- WHAT THE TASK REQUIRES
Copy all records verbatim.
━━━━
end Clamp

/-! ## §1 (213)/(214) = (1.115)/(1.121) on the tower for any `u₁` with a `Λ`-witness -/

section Eq214

variable {𝔸 : Type*} [NormedRing 𝔸] [NormOneClass 𝔸] [NormedAlgebra ℂ 𝔸] [CompleteSpace 𝔸]
variable {L : ℕ} {G : Subgroup 𝔸ˣ} {j : ℕ} {y : Site d} {U₀ : Site d → Fin d → 𝔸ˣ} {α₀ α₃ α₄ : ℝ} {lam : Site d → 𝔸}
  {u₁ ut : Site d → 𝔸ˣ}

/-- **(213)–(214) OF [3] ON THE BLOCK TOWER FOR ANY `u₁` WITH A `Λ_j`-WITNESS** (B8 pp. 89–90 «the assumptions of Proposition 10 are
satisfied and we have the representation (213) and the bounds (214) [3]»; used at (1.115)/(1.121) p. 96).  Setting: `L ≥ 2`, `G ⊂ U1`
averaging-closed, `U₀` `G`-valued and regular ON THE FINE BLOCK `Bʲ(y)` ONLY ((1.33) at level `j`); `u₁` EQUAL ON THE SITES OF `Bʲ(y)` TO A
GLOBAL `ũ ∈ Λ_j(π^*U₀, α₃)` ([3] (166)–(167) w.r.t. the clamped background, scale `L^{−j}`); `u′ = e^{λ}` with (1.77)/(207) on `Bʲ(y)` only
(`‖λ(x)‖ < α₄`, `‖R(U₀(b))λ(b₊) − λ(b₋)‖ < α₄L^{−j}`); the windows of `eq214_general_of207` in `α₃`.  THEN at every level-`m` site `z` of
`Bⁿ(y)` (`n + m = j`): `‖Q′_m(u₁, λ)(z) − (Q′_mλ)(z)‖ ≤ 16C′_gen(α₃α₄ + α₄²)·Lᵐ·L^{−j}` — (213)'s remainder with the bound (214).  Proof: the
global theorem for `(π^*U₀, λ∘π, ũ)`, transferred by the locality of `ũ′ᵐ` and `Q′_m` on the tower.
[cite: Balaban1985RegularSpaces, (1.115) p.96, (1.121) p.96, p.89; Balaban1985Averaging, Proposition 10 (213)–(214) p.50, (166)–(167) p.44] -/
theorem eq214_tower_of_witness (hL : 2 ≤ L) (hG : AvgClosed d L G) (hU₀ : ∀ x κ, U₀ x κ ∈ G)
    (hα : 0 < α₀) (hα3 : C0 d * α₀ ≤ 1 / 3) (hα2 : 2 * α₀ ≤ c2' d L)
    (h33 : pdevOn (tlo L y j) (thi L y j) U₀ < α₀ * (((L : ℝ) ^ j)⁻¹) ^ 2) (hL1 : 1 ≤ L)
    (hW : InLambda L (clampCfg (tlo L y j) (thi L y j) U₀) ut j α₃ (((L : ℝ) ^ j)⁻¹))
    (hu₁ : ∀ x : Site d, tlo L y j ≤ x → x ≤ thi L y j → u₁ x = ut x)
    (hα₄ : 0 < α₄) (h177b : ∀ x : Site d, InBox (tlo L y j) (thi L y j) x → ‖lam x‖ < α₄)
    (h177a : ∀ (x : Site d) (κ : Fin d), InBox (tlo L y j) (thi L y j) x → InBox (tlo L y j) (thi L y j) (x + e κ) →
      ‖cj (U₀ x κ) (lam (x + e κ)) - lam x‖ < α₄ * ((L : ℝ) ^ j)⁻¹)
    (hα₃ : 0 ≤ α₃) (hα₃' : α₃ ≤ 1 / 200) (hs₁ : 200 * C6 d * α₄ ≤ 1) (hs₂ : 12000 * ((d : ℝ) + 1) * L * α₄ ≤ 1)
    (hs₃ : C4G d L * (α₀ + α₃ + 4 * α₄) ≤ 1)
    (hs₄ : 1024 * ((d : ℝ) + 1) * ((d : ℝ) + 4) * L ^ 2 * α₀ ≤ 1) (hs₅ : 32 * ((d : ℝ) + 1) ^ 2 * C6 d * L ^ 2 * α₀ ≤ 1)
    (hs₆ : 16 * d * C5' d * C6 d * (L : ℝ) ^ 2 * α₀ ≤ 1) (hs₇ : 8 * d * C6 d * L * α₀ ≤ 1)
    {m n : ℕ} (hmn : n + m = j) (z : Site d) (hz : tlo L y n ≤ z) (hz' : z ≤ thi L y n) :
    ‖Qnl L U₀ (fun x => expUnit (lam x)) u₁ m z - QprimeIter (zdBlocking d L) (bgT L U₀) m lam z‖
      ≤ 16 * Cgen d * (α₃ * α₄ + α₄ ^ 2) * ((L : ℝ) ^ m * ((L : ℝ) ^ j)⁻¹) := by
  have hlohi : ∀ i, tlo L y j i ≤ thi L y j i := B8Ineq130.tlo_le_thi hL1 le_rfl j
  have hUU : ∀ x κ, U₀ x κ ∈ U1 𝔸 := fun x κ => hG.le_U1 (hU₀ x κ)
  have hLj : (0 : ℝ) < (L : ℝ) ^ j := by positivity
  -- the extended data
  set U₀c := clampCfg (tlo L y j) (thi L y j) U₀ with hU₀c_def
  set lamc : Site d → 𝔸 := fun x => lam (clamp (tlo L y j) (thi L y j) x) with hlamc_def
  have hU₀c : ∀ x κ, U₀c x κ ∈ G := clampCfg_mem hU₀
  have h52c : pdev U₀c < α₀ * (((L : ℝ) ^ j)⁻¹) ^ 2 := (pdev_clampCfg_le hlohi hUU).trans_lt h33
  have h₀ : AgreeOn (tlo L y j) (thi L y j) U₀ U₀c := (clampCfg_agree U₀).symm
  obtain ⟨h207b, h207a⟩ := clamp_bounds_lt (V := U₀) (μ := lam) hlohi (by positivity : 0 < α₄ * ((L : ℝ) ^ j)⁻¹) h177b h177a
  -- the GLOBAL (213)/(214) for the clamped data and the witness, `k ↦ j`
  have hglob := eq214_general_of207 hL hG hU₀c hα hα3 hα2 h52c h207a h207b hW hα₃ hα₃' hs₁ hs₂ hs₃ hs₄ hs₅ hs₆ hs₇ m
    (by omega) z
  -- transfer to the original data on the tower
  have hu' : ∀ x : Site d, tlo L y j ≤ x → x ≤ thi L y j → (fun x => expUnit (lam x)) x = (fun x => expUnit (lamc x)) x :=
    fun x hx hx' => by simp only [hlamc_def, clamp_of_inBox (inBox_of_le hx hx')]
  have hlam : ∀ x : Site d, tlo L y j ≤ x → x ≤ thi L y j → lam x = lamc x :=
    fun x hx hx' => by simp only [hlamc_def, clamp_of_inBox (inBox_of_le hx hx')]
  rw [Qnl_eq_mlog_utilG, qprimeIter_bgT_eq_lamAvgG, utilG_congr_tower hL1 h₀ hu' hu₁ m n hmn z hz hz',
    lamAvgG_congr_tower hL1 h₀ hlam m n hmn z hz hz']
  exact hglob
━━━━
- FINISHED TASK
end Clamp

/-! ## §1 (213)/(214) = (1.115)/(1.121) on the tower for any `u₁` with a `Λ`-witness -/

section Eq214

variable {𝔸 : Type*} [NormedRing 𝔸] [NormOneClass 𝔸] [NormedAlgebra ℂ 𝔸] [CompleteSpace 𝔸]
variable {L : ℕ} {G : Subgroup 𝔸ˣ} {j : ℕ} {y : Site d} {U₀ : Site d → Fin d → 𝔸ˣ} {α₀ α₃ α₄ : ℝ} {lam : Site d → 𝔸}
  {u₁ ut : Site d → 𝔸ˣ}

/-- **(213)–(214) OF [3] ON THE BLOCK TOWER FOR ANY `u₁` WITH A `Λ_j`-WITNESS** (B8 pp. 89–90 «the assumptions of Proposition 10 are
satisfied and we have the representation (213) and the bounds (214) [3]»; used at (1.115)/(1.121) p. 96).  Setting: `L ≥ 2`, `G ⊂ U1`
averaging-closed, `U₀` `G`-valued and regular ON THE FINE BLOCK `Bʲ(y)` ONLY ((1.33) at level `j`); `u₁` EQUAL ON THE SITES OF `Bʲ(y)` TO A
GLOBAL `ũ ∈ Λ_j(π^*U₀, α₃)` ([3] (166)–(167) w.r.t. the clamped background, scale `L^{−j}`); `u′ = e^{λ}` with (1.77)/(207) on `Bʲ(y)` only
(`‖λ(x)‖ < α₄`, `‖R(U₀(b))λ(b₊) − λ(b₋)‖ < α₄L^{−j}`); the windows of `eq214_general_of207` in `α₃`.  THEN at every level-`m` site `z` of
`Bⁿ(y)` (`n + m = j`): `‖Q′_m(u₁, λ)(z) − (Q′_mλ)(z)‖ ≤ 16C′_gen(α₃α₄ + α₄²)·Lᵐ·L^{−j}` — (213)'s remainder with the bound (214).  Proof: the
global theorem for `(π^*U₀, λ∘π, ũ)`, transferred by the locality of `ũ′ᵐ` and `Q′_m` on the tower.
[cite: Balaban1985RegularSpaces, (1.115) p.96, (1.121) p.96, p.89; Balaban1985Averaging, Proposition 10 (213)–(214) p.50, (166)–(167) p.44] -/
theorem eq214_tower_of_witness (hL : 2 ≤ L) (hG : AvgClosed d L G) (hU₀ : ∀ x κ, U₀ x κ ∈ G)
    (hα : 0 < α₀) (hα3 : C0 d * α₀ ≤ 1 / 3) (hα2 : 2 * α₀ ≤ c2' d L)
    (h33 : pdevOn (tlo L y j) (thi L y j) U₀ < α₀ * (((L : ℝ) ^ j)⁻¹) ^ 2) (hL1 : 1 ≤ L)
    (hW : InLambda L (clampCfg (tlo L y j) (thi L y j) U₀) ut j α₃ (((L : ℝ) ^ j)⁻¹))
    (hu₁ : ∀ x : Site d, tlo L y j ≤ x → x ≤ thi L y j → u₁ x = ut x)
    (hα₄ : 0 < α₄) (h177b : ∀ x : Site d, InBox (tlo L y j) (thi L y j) x → ‖lam x‖ < α₄)
    (h177a : ∀ (x : Site d) (κ : Fin d), InBox (tlo L y j) (thi L y j) x → InBox (tlo L y j) (thi L y j) (x + e κ) →
      ‖cj (U₀ x κ) (lam (x + e κ)) - lam x‖ < α₄ * ((L : ℝ) ^ j)⁻¹)
    (hα₃ : 0 ≤ α₃) (hα₃' : α₃ ≤ 1 / 200) (hs₁ : 200 * C6 d * α₄ ≤ 1) (hs₂ : 12000 * ((d : ℝ) + 1) * L * α₄ ≤ 1)
    (hs₃ : C4G d L * (α₀ + α₃ + 4 * α₄) ≤ 1)
    (hs₄ : 1024 * ((d : ℝ) + 1) * ((d : ℝ) + 4) * L ^ 2 * α₀ ≤ 1) (hs₅ : 32 * ((d : ℝ) + 1) ^ 2 * C6 d * L ^ 2 * α₀ ≤ 1)
    (hs₆ : 16 * d * C5' d * C6 d * (L : ℝ) ^ 2 * α₀ ≤ 1) (hs₇ : 8 * d * C6 d * L * α₀ ≤ 1)
    {m n : ℕ} (hmn : n + m = j) (z : Site d) (hz : tlo L y n ≤ z) (hz' : z ≤ thi L y n) :
    ‖Qnl L U₀ (fun x => expUnit (lam x)) u₁ m z - QprimeIter (zdBlocking d L) (bgT L U₀) m lam z‖
      ≤ 16 * Cgen d * (α₃ * α₄ + α₄ ^ 2) * ((L : ℝ) ^ m * ((L : ℝ) ^ j)⁻¹) := by
  have hlohi : ∀ i, tlo L y j i ≤ thi L y j i := B8Ineq130.tlo_le_thi hL1 le_rfl j
  have hUU : ∀ x κ, U₀ x κ ∈ U1 𝔸 := fun x κ => hG.le_U1 (hU₀ x κ)
  have hLj : (0 : ℝ) < (L : ℝ) ^ j := by positivity
  -- the extended data
  set U₀c := clampCfg (tlo L y j) (thi L y j) U₀ with hU₀c_def
  set lamc : Site d → 𝔸 := fun x => lam (clamp (tlo L y j) (thi L y j) x) with hlamc_def
  have hU₀c : ∀ x κ, U₀c x κ ∈ G := clampCfg_mem hU₀
  have h52c : pdev U₀c < α₀ * (((L : ℝ) ^ j)⁻¹) ^ 2 := (pdev_clampCfg_le hlohi hUU).trans_lt h33
  have h₀ : AgreeOn (tlo L y j) (thi L y j) U₀ U₀c := (clampCfg_agree U₀).symm
  obtain ⟨h207b, h207a⟩ := clamp_bounds_lt (V := U₀) (μ := lam) hlohi (by positivity : 0 < α₄ * ((L : ℝ) ^ j)⁻¹) h177b h177a
  -- the GLOBAL (213)/(214) for the clamped data and the witness, `k ↦ j`
  have hglob := eq214_general_of207 hL hG hU₀c hα hα3 hα2 h52c h207a h207b hW hα₃ hα₃' hs₁ hs₂ hs₃ hs₄ hs₅ hs₆ hs₇ m
    (by omega) z
  -- transfer to the original data on the tower
  have hu' : ∀ x : Site d, tlo L y j ≤ x → x ≤ thi L y j → (fun x => expUnit (lam x)) x = (fun x => expUnit (lamc x)) x :=
    fun x hx hx' => by simp only [hlamc_def, clamp_of_inBox (inBox_of_le hx hx')]
  have hlam : ∀ x : Site d, tlo L y j ≤ x → x ≤ thi L y j → lam x = lamc x :=
    fun x hx hx' => by simp only [hlamc_def, clamp_of_inBox (inBox_of_le hx hx')]
  rw [Qnl_eq_mlog_utilG, qprimeIter_bgT_eq_lamAvgG, utilG_congr_tower hL1 h₀ hu' hu₁ m n hmn z hz hz',
    lamAvgG_congr_tower hL1 h₀ hlam m n hmn z hz hz']
  exact hglob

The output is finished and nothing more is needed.